What you are asked to do -> With the material below, print exactly the lines between the line holding "interval_cases k <;> simp_all" and the line holding "v := by nlinarith", inclusive. Add nothing else.

Supplied data ->
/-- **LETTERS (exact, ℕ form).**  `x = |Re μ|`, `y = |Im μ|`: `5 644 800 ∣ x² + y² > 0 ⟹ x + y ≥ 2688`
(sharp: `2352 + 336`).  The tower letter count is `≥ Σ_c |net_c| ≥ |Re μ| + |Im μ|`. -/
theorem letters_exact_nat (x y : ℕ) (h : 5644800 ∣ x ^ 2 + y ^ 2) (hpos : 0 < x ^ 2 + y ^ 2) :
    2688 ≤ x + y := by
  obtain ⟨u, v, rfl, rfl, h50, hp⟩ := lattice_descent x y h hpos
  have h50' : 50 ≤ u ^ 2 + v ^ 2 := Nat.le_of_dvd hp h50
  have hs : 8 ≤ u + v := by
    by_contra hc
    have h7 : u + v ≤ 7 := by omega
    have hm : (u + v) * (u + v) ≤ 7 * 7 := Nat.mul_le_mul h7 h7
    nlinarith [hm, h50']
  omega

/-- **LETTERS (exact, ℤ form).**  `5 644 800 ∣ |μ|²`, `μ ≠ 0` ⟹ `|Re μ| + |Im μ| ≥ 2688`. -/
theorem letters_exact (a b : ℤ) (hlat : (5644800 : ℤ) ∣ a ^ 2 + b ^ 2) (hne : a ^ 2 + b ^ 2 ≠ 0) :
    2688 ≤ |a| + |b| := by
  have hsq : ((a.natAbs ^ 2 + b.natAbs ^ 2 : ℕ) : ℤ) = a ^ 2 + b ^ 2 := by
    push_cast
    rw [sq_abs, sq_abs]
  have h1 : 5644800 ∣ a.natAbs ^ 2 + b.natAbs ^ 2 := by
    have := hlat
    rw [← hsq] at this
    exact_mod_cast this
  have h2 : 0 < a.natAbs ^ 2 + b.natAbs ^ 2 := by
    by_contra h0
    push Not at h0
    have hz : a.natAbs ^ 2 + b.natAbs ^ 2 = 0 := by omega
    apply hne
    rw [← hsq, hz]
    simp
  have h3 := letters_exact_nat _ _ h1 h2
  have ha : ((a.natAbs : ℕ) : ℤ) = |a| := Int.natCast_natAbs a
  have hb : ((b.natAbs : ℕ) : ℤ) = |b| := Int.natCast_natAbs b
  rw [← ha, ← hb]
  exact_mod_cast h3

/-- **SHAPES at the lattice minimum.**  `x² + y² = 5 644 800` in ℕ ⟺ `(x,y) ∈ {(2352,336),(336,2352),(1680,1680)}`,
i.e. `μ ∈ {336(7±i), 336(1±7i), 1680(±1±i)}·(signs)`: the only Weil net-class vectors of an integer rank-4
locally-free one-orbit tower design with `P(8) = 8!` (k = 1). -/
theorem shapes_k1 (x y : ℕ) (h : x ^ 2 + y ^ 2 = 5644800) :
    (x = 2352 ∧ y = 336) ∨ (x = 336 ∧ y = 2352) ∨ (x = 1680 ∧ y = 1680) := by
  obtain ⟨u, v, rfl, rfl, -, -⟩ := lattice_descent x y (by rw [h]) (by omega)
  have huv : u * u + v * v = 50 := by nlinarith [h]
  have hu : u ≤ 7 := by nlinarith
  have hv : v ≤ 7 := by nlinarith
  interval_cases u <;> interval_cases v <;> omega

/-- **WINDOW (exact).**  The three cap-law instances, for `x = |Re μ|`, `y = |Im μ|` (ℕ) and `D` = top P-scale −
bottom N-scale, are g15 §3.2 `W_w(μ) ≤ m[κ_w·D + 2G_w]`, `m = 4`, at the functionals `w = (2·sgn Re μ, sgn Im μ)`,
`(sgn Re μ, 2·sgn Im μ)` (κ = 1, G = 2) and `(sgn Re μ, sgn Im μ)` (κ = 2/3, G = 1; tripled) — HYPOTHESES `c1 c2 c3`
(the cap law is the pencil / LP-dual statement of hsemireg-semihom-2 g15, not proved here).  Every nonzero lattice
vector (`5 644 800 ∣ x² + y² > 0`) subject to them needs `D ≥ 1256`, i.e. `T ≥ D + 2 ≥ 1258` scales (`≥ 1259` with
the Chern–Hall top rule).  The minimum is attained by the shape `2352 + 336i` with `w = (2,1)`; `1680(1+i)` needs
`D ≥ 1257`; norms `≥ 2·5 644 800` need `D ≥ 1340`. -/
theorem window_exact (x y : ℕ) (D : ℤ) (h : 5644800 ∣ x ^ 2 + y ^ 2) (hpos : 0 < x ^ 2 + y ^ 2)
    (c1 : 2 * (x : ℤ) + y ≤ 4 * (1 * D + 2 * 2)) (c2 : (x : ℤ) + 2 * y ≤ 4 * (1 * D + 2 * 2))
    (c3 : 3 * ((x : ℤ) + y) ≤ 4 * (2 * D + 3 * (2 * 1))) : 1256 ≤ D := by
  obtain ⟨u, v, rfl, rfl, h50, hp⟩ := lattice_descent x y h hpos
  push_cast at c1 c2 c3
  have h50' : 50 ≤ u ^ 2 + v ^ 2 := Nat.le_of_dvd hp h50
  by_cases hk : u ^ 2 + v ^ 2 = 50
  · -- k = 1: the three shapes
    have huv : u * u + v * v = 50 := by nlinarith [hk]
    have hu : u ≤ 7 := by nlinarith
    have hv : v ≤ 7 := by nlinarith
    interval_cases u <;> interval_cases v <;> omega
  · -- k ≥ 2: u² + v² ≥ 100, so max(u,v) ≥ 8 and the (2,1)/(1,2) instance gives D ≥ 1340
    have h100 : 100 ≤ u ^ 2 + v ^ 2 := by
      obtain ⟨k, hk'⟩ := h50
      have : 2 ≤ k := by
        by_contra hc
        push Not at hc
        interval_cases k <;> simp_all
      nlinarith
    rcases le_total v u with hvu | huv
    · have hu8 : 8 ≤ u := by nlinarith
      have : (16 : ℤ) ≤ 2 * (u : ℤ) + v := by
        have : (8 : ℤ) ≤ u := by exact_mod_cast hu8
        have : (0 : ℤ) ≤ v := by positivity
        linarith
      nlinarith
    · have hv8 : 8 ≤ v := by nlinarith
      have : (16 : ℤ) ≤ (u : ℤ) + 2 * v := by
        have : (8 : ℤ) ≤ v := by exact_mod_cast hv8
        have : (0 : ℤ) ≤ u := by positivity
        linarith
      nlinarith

...

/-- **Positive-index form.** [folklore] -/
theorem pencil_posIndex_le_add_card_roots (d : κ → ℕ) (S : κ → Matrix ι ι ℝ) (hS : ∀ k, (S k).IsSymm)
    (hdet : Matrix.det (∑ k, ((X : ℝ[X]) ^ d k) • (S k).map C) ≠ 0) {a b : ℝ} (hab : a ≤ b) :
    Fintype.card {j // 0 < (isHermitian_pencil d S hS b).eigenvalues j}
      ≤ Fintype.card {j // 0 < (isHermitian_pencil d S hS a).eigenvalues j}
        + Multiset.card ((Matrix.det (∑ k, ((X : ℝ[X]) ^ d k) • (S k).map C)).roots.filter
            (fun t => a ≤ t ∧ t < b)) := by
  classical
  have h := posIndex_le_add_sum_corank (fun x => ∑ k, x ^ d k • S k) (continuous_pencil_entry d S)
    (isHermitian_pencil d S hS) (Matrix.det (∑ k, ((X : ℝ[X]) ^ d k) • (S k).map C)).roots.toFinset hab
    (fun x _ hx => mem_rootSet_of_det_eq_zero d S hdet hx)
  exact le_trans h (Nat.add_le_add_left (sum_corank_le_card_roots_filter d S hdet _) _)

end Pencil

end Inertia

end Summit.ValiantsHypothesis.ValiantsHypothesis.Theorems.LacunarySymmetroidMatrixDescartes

Output for this exercise ->
        interval_cases k <;> simp_all
      nlinarith
    rcases le_total v u with hvu | huv
    · have hu8 : 8 ≤ u := by nlinarith
      have : (16 : ℤ) ≤ 2 * (u : ℤ) + v := by
        have : (8 : ℤ) ≤ u := by exact_mod_cast hu8
        have : (0 : ℤ) ≤ v := by positivity
        linarith
      nlinarith
    · have hv8 : 8 ≤ v := by nlinarith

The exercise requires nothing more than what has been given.